The architecture can be enhanced as per the above, with the addition of Event Hub, Stream Analytics and Blob Storage:
- Event Hub uncouples the Twitter connectivity and acts as a highly scalable buffer for incoming tweets to prevent the overloading of components downstream. It can stream to multiple outputs so it could also stream a raw feed to Blob Storage, but this would lack the enrichment from sentiment analysis etc.
- Similarly to Logic Apps, Stream Analytics can make direct calls to Cognitive Services to perform sentiment analysis, moderation etc. However, Stream Analytics can also perform aggregations over multiple criteria and time windows and push the results in SQL DB. It can also stream a raw feed (with or without enrichment) into Blob storage. Data can also be streamed directly into Power BI to provide real-time reporting, rather than near real-time reporting.
- In-memory columnar storage can be utilised in SQL DB, with triggers used to calculate additional measures. This minimises the complexity of queries and the workload of Power BI, significantly decreasing the refresh time of reports which is critical in near-realtime reporting. It also ensures consistency of business rules for KPIs across multiple reports as the rules are stored in the DB and not the report.
- Passing the data into Blob Storage enables the data to be picked up by other Azure Data Services for additional “cold path” analytical processing or on-premise analytical systems. However using Blob storage is the equivalent of dumping data into files on a file share on-premise; There are more sophisticated, functionality richer services such as Azure Data Lake or Azure CosmosDB that would be better choices. Blob storage does, however, make an excellent transitional staging area before batch moving the data into Azure Data Lake. Just don’t try and use Blob Storage as a “Data Lake” or you will most likely end up with a “Data swamp” or “Digital Data Land Fill”. Once in the Data Lake the data can be further utilised and analysed by Azure Data Lake analytics, Machine Learning Studio/Workbench, HDInsight, SQL Data Warehouse, Databricks and Azure Search, depending on the use case. This is illustrated below:
Additional workflow processing for scenarios such as responding to customer complaints and queries, identifying and pursuing leads, modifying marketing campaigns, enhancing events experience can handled either by:
- Hot path processing utilising Logic Apps to process a real-time stream from Stream Analytics. This allows the stream to be pre-processed before passing into Logic Apps, minimising the workload on Logic Apps. Logic Apps can make additional calls to cognitive and other services as well providing conditional workflow management and passing the message for appropriate processing downstream by, for example, a Call handler, notification hub, email, a tweet, or enhancing bot interaction. A 2nd Event Hub should be utilised between Stream Analytics and Logic Apps to provide a buffer between the two and allow Logic Apps to consume messages at its own cadence.

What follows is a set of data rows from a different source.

import Summits.AtomisticToContinuum.Crystallization.Theorems.ReggeStarCoercivityDefectFreeCrystallizesPalmDefs
import Summits.AtomisticToContinuum.Crystallization.Theorems.MinimiserShells.Negative.LoadBearing
import Summits.AtomisticToContinuum.Crystallization.Theorems.ChargedEnergyGap.Negative.Periodisation
import Summits.AtomisticToContinuum.Crystallization.Theorems.PalmUnimodularRigidityMinimiserShellsDeepBadPricingOfShellNoBoundary
import Summits.AtomisticToContinuum.Crystallization.Theorems.PalmUnimodularRigidityMinimiserShellsQualShellNoBoundaryOfPeriodicShellGap

/-!
# The funnel periodic shell gap gives the funnel finite gap (stub F13 of line `palm-good-law`, crux stmt-AtomisticToContinuum-13603)

Stub `stub_funnelFiniteGap_of_funnelPeriodicShellGap` of the lead-c2 skeleton `Cruxes/DefectFreeCrystallizes/Lines/palm_good_law.lean`.
Template: 9225's S13 `Theorems/PalmUnimodularRigidityMinimiserShellsQualShellNoBoundaryOfPeriodicShellGap.lean`
(`PeriodicShellGap.stub_qualShellNoBoundary_of_periodicShellGap`: periodise `y` with the cubic lattice of period `2Σ‖yᵢ‖ + 2`,
`goodShell_periodise_iff`, `natCard_bad_le_natCard_badMotif_periodise`, `energyPerParticle_periodise_le`); the one new
ingredient is the locality of `SetGood` (open ball `6/5 < 3/2`) under the periodisation.

If the FUNNEL PERIODIC shell gap holds — for every threshold `t > 0` some `κ > 0` and `s > 0` such that every periodic
configuration `Q` of `ℝ³` with at most `s · #motif` motif sites not `SetGood` in `Q.points` and at least `t · #motif`
motif sites badly shelled in `Q.points` has `e* + κ ≤ e(Q)` — then the FUNNEL FINITE gap holds with the SAME `κ, s`
for each `t`: every finite injective configuration `y : Fin N → ℝ³` with at most `s · N` indices not `SetGood` in
`range y` and at least `t · N` badly-shelled indices has `N · (e* + κ) ≤ 𝓔_N(y)`.

Proof.  `N = 0` is `0 ≤ 0`.  For `N ≥ 1` periodise `y` (`ChargedEnergyGapNegative.periodise`, motif `{yᵢ}` of
cardinality `N`).  Points of the periodisation within `3/2` of `yᵢ` are among the `yⱼ`
(`points_periodise_inter_closedBall_subset_range`), so both local predicates at the motif site `yᵢ` read in the
infinite point set agree with the predicates of index `i` read in `range y`: `GoodShell` by `goodShell_periodise_iff`
and `SetGood` — which only reads the points in the OPEN ball of radius `6/5 < 3/2` about the site — by
`setGood_congr_of_closedBall` / `setGood_periodise_iff`.  Hence `#bad motif ≥ #bad(y) ≥ t · N = t · #motif`
(`natCard_bad_le_natCard_badMotif_periodise`), `#non-SetGood motif ≤ #non-SetGood(y) ≤ s · N = s · #motif`
(`natCard_notSetGoodMotif_periodise_le`: every motif site is some `yᵢ`), and
`e* + κ ≤ e(Q) ≤ 𝓔_N(y) / N` (`energyPerParticle_periodise_le`).
-/

noncomputable section

open MeasureTheory
open scoped ENNReal BigOperators Classical

namespace Summit.AtomisticToContinuum.Crystallization.Theorems.PalmGoodLaw.FunnelFiniteGap

open Literature.MathematicalPhysics.StatisticalMechanics (lennardJones interactionEnergy PeriodicConfiguration)
open Summit.AtomisticToContinuum.Crystallization.Theorems.MinimiserShells.Negative.LoadBearing (eStar GoodShell)
open Summit.AtomisticToContinuum.Crystallization.Theorems.PalmUnimodularRigidityMinimiserShells.ShellNoBoundary
  (goodShell_count_restrict_image_sub_congr count_restrict_image_sub_singleton_ne_zero_iff)
open Summit.AtomisticToContinuum.Crystallization.Theorems.PalmUnimodularRigidityMinimiserShells.PeriodicShellGap
  (mem_motif_periodise range_subset_points_periodise points_periodise_inter_closedBall_subset_range
   goodShell_periodise_iff natCard_bad_le_natCard_badMotif_periodise)
open Summit.AtomisticToContinuum.Crystallization.Theorems.ChargedEnergyGapNegative
  (periodise periodUnit motif_periodise two_le_dist_of_mem_points energyPerParticle_periodise_le)

variable {N : ℕ}

/-! ## Locality of `SetGood` -/

/-- **Locality of `SetGood`.**  The predicate `SetGood S y` only reads the points of `S` in the open ball of
radius `6/5` about `y`; so if `S ⊆ S'` and every point of `S'` within distance `R₀ ≥ 6/5` of `y` already lies
in `S`, then `y` is `SetGood` in `S'` iff it is `SetGood` in `S`. [folklore] -/
theorem setGood_congr_of_closedBall {S S' : Set (EuclideanSpace ℝ (Fin 3))} {y : EuclideanSpace ℝ (Fin 3)}
    {R₀ : ℝ} (hSS' : S ⊆ S') (hR₀ : 6 / 5 ≤ R₀) (hloc : S' ∩ Metric.closedBall y R₀ ⊆ S) :
    SetGood S' y ↔ SetGood S y := by
  have hset : {z : EuclideanSpace ℝ (Fin 3) | z ∈ S' ∧ z ≠ y ∧ dist z y < 6 / 5} =
      {z : EuclideanSpace ℝ (Fin 3) | z ∈ S ∧ z ≠ y ∧ dist z y < 6 / 5} := by
    ext z
    simp only [Set.mem_setOf_eq]
    constructor
    · rintro ⟨hz, hne, hd⟩
      exact ⟨hloc ⟨hz, Metric.mem_closedBall.2 (by linarith)⟩, hne, hd⟩
    · rintro ⟨hz, hne, hd⟩
      exact ⟨hSS' hz, hne, hd⟩
  unfold SetGood
  rw [hset]

/-- **Motif `SetGood`ness read in the periodic point set is `SetGood`ness in `y`.**  The motif site `yᵢ` of the
periodisation `y + (2Σ‖yᵢ‖ + 2)ℤ³` is `SetGood` in the infinite point set iff it is `SetGood` in the finite
configuration `range y` (`setGood_congr_of_closedBall` with `R₀ = 3/2`: the points of the periodisation within
`3/2` of `yᵢ` are among the `yⱼ`, `points_periodise_inter_closedBall_subset_range`). [folklore] -/
theorem setGood_periodise_iff (y : Fin N → EuclideanSpace ℝ (Fin 3)) (hN : 0 < N) (i : Fin N) :
    SetGood (periodise y (periodUnit y) le_rfl hN).points (y i) ↔ SetGood (Set.range y) (y i) :=
  setGood_congr_of_closedBall (range_subset_points_periodise y hN) (by norm_num : (6 : ℝ) / 5 ≤ 3 / 2)
    (points_periodise_inter_closedBall_subset_range y hN i)

/-- **Non-`SetGood` motif sites are at most the non-`SetGood` indices.**  Every motif site of the periodisation is
some `yᵢ` (`motif_periodise`); choosing such an index gives an injection of the motif sites not `SetGood` in the
infinite point set into the indices not `SetGood` in `range y` (`setGood_periodise_iff`). [folklore] -/
theorem natCard_notSetGoodMotif_periodise_le (y : Fin N → EuclideanSpace ℝ (Fin 3)) (hN : 0 < N) :
    Nat.card {x : (periodise y (periodUnit y) le_rfl hN).motif //
        ¬ SetGood (periodise y (periodUnit y) le_rfl hN).points (x : EuclideanSpace ℝ (Fin 3))} ≤
      Nat.card {i : Fin N // ¬ SetGood (Set.range y) (y i)} := by
  have hmem : ∀ x : (periodise y (periodUnit y) le_rfl hN).motif,
      ∃ i : Fin N, y i = (x : EuclideanSpace ℝ (Fin 3)) := by
    intro x
    have hx : (x : EuclideanSpace ℝ (Fin 3)) ∈ Finset.univ.image y := by
      rw [← motif_periodise y (periodUnit y) le_rfl hN]
      exact x.2
    obtain ⟨i, -, hi⟩ := Finset.mem_image.1 hx
    exact ⟨i, hi⟩
  choose idx hidx using hmem
  refine Nat.card_le_card_of_injective
    (fun x => (⟨idx x.1, fun h => x.2 (by
        rw [← hidx x.1]
        exact (setGood_periodise_iff y hN (idx x.1)).2 h)⟩ :
      {i : Fin N // ¬ SetGood (Set.range y) (y i)})) ?_
  intro a b hab
  have h : idx a.1 = idx b.1 := congrArg Subtype.val hab
  apply Subtype.ext
  apply Subtype.ext
  rw [← hidx a.1, ← hidx b.1, h]

/-! ## The stub -/

/-- **Stub `stub_funnelFiniteGap_of_funnelPeriodicShellGap` (F13) of line `palm-good-law`.**  The funnel periodic
shell gap (periodic configurations with at most `s · #motif` motif sites not `SetGood` and at least `t · #motif`
motif sites badly shelled in `Q.points` have `e* + κ ≤ e(Q)`) implies the funnel finite gap (finite injective
configurations with at most `s · N` indices not `SetGood` and at least `t · N` badly-shelled indices have
`N · (e* + κ) ≤ 𝓔_N`), with the same `κ, s` for each `t`: periodise `y` with the cubic lattice of period
`2Σ‖yᵢ‖ + 2`; both local predicates of the motif sites read in the periodic point set are those of `y`
(`goodShell_periodise_iff`, `setGood_periodise_iff`), so `#bad motif ≥ t · #motif`, `#non-SetGood motif ≤ s · #motif`,
and `e(Q) ≤ 𝓔_N(y) / N` (`energyPerParticle_periodise_le`). [folklore] -/
theorem stub_funnelFiniteGap_of_funnelPeriodicShellGap :
    (∀ t : ℝ, 0 < t → ∃ κ : ℝ, 0 < κ ∧ ∃ s : ℝ, 0 < s ∧
      ∀ Q : Literature.MathematicalPhysics.StatisticalMechanics.PeriodicConfiguration 3,
        (Nat.card {x : Q.motif // ¬ SetGood Q.points (x : EuclideanSpace ℝ (Fin 3))} : ℝ) ≤
            s * (Q.motif.card : ℝ) →
        t * (Q.motif.card : ℝ) ≤ (Nat.card {x : Q.motif // ¬ GoodShell
            ((Measure.count : Measure (EuclideanSpace ℝ (Fin 3))).restrict
              ((fun z => z - (x : EuclideanSpace ℝ (Fin 3))) '' Q.points))} : ℝ) →
        eStar + κ ≤ Q.energyPerParticle lennardJones) →
    ∀ t : ℝ, 0 < t → ∃ κ : ℝ, 0 < κ ∧ ∃ s : ℝ, 0 < s ∧
      ∀ (N : ℕ) (y : Fin N → EuclideanSpace ℝ (Fin 3)), Function.Injective y →
        (Nat.card {i : Fin N // ¬ SetGood (Set.range y) (y i)} : ℝ) ≤ s * (N : ℝ) →
        t * (N : ℝ) ≤ (Nat.card {i : Fin N // ¬ GoodShell
            ((Measure.count : Measure (EuclideanSpace ℝ (Fin 3))).restrict ((fun z => z - y i) '' Set.range y))} : ℝ) →
        (N : ℝ) * (eStar + κ) ≤ interactionEnergy lennardJones y := by
  intro hper t ht
  obtain ⟨κ, hκ, s, hs, hQ⟩ := hper t ht
  refine ⟨κ, hκ, s, hs, fun N y hy hgood hbad => ?_⟩
  rcases Nat.eq_zero_or_pos N with rfl | hN
  · simp [interactionEnergy]
  · set Q := periodise y (periodUnit y) le_rfl hN with hQdef
    have hcard : Q.motif.card = N := by
      rw [hQdef, motif_periodise, Finset.card_image_of_injective _ hy, Finset.card_univ,
        Fintype.card_fin]
    have hle := natCard_bad_le_natCard_badMotif_periodise hy hN
    have hle' := natCard_notSetGoodMotif_periodise_le y hN
    have hbud : (Nat.card {x : Q.motif // ¬ SetGood Q.points (x : EuclideanSpace ℝ (Fin 3))} : ℝ) ≤
        s * (Q.motif.card : ℝ) := by
      rw [hcard]
      exact le_trans (by exact_mod_cast hle') hgood
    have hthr : t * (Q.motif.card : ℝ) ≤ (Nat.card {x : Q.motif // ¬ GoodShell
        ((Measure.count : Measure (EuclideanSpace ℝ (Fin 3))).restrict
          ((fun z => z - (x : EuclideanSpace ℝ (Fin 3))) '' Q.points))} : ℝ) := by
      rw [hcard]
      exact hbad.trans (by exact_mod_cast hle)
    have h1 : eStar + κ ≤ Q.energyPerParticle lennardJones := hQ Q hbud hthr
    have h2 : Q.energyPerParticle lennardJones ≤ interactionEnergy lennardJones y / N :=
      energyPerParticle_periodise_le hy (periodUnit y) le_rfl hN
    have hNr : (0 : ℝ) < N := by exact_mod_cast hN
    have h3 := h1.trans h2
    rwa [le_div_iff₀ hNr, mul_comm] at h3

end Summit.AtomisticToContinuum.Crystallization.Theorems.PalmGoodLaw.FunnelFiniteGap

end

- Cold path processing utilising, for example, Azure Data Lake Analytics to analyse and pull data. Using parameters or machine learning, data can be pulled out of the cold data store and pushed onto a message queue for appropriate processing downstream.
These options are illustrated below:
The decision point on the 2 methods is down to the use case and what the response time and analytics window for tweets are. For instance, altering a marketing campaign based on tweets received over a week would be an appropriate cold path use case. Responding to a customer complaint or query is an appropriate hot path use case.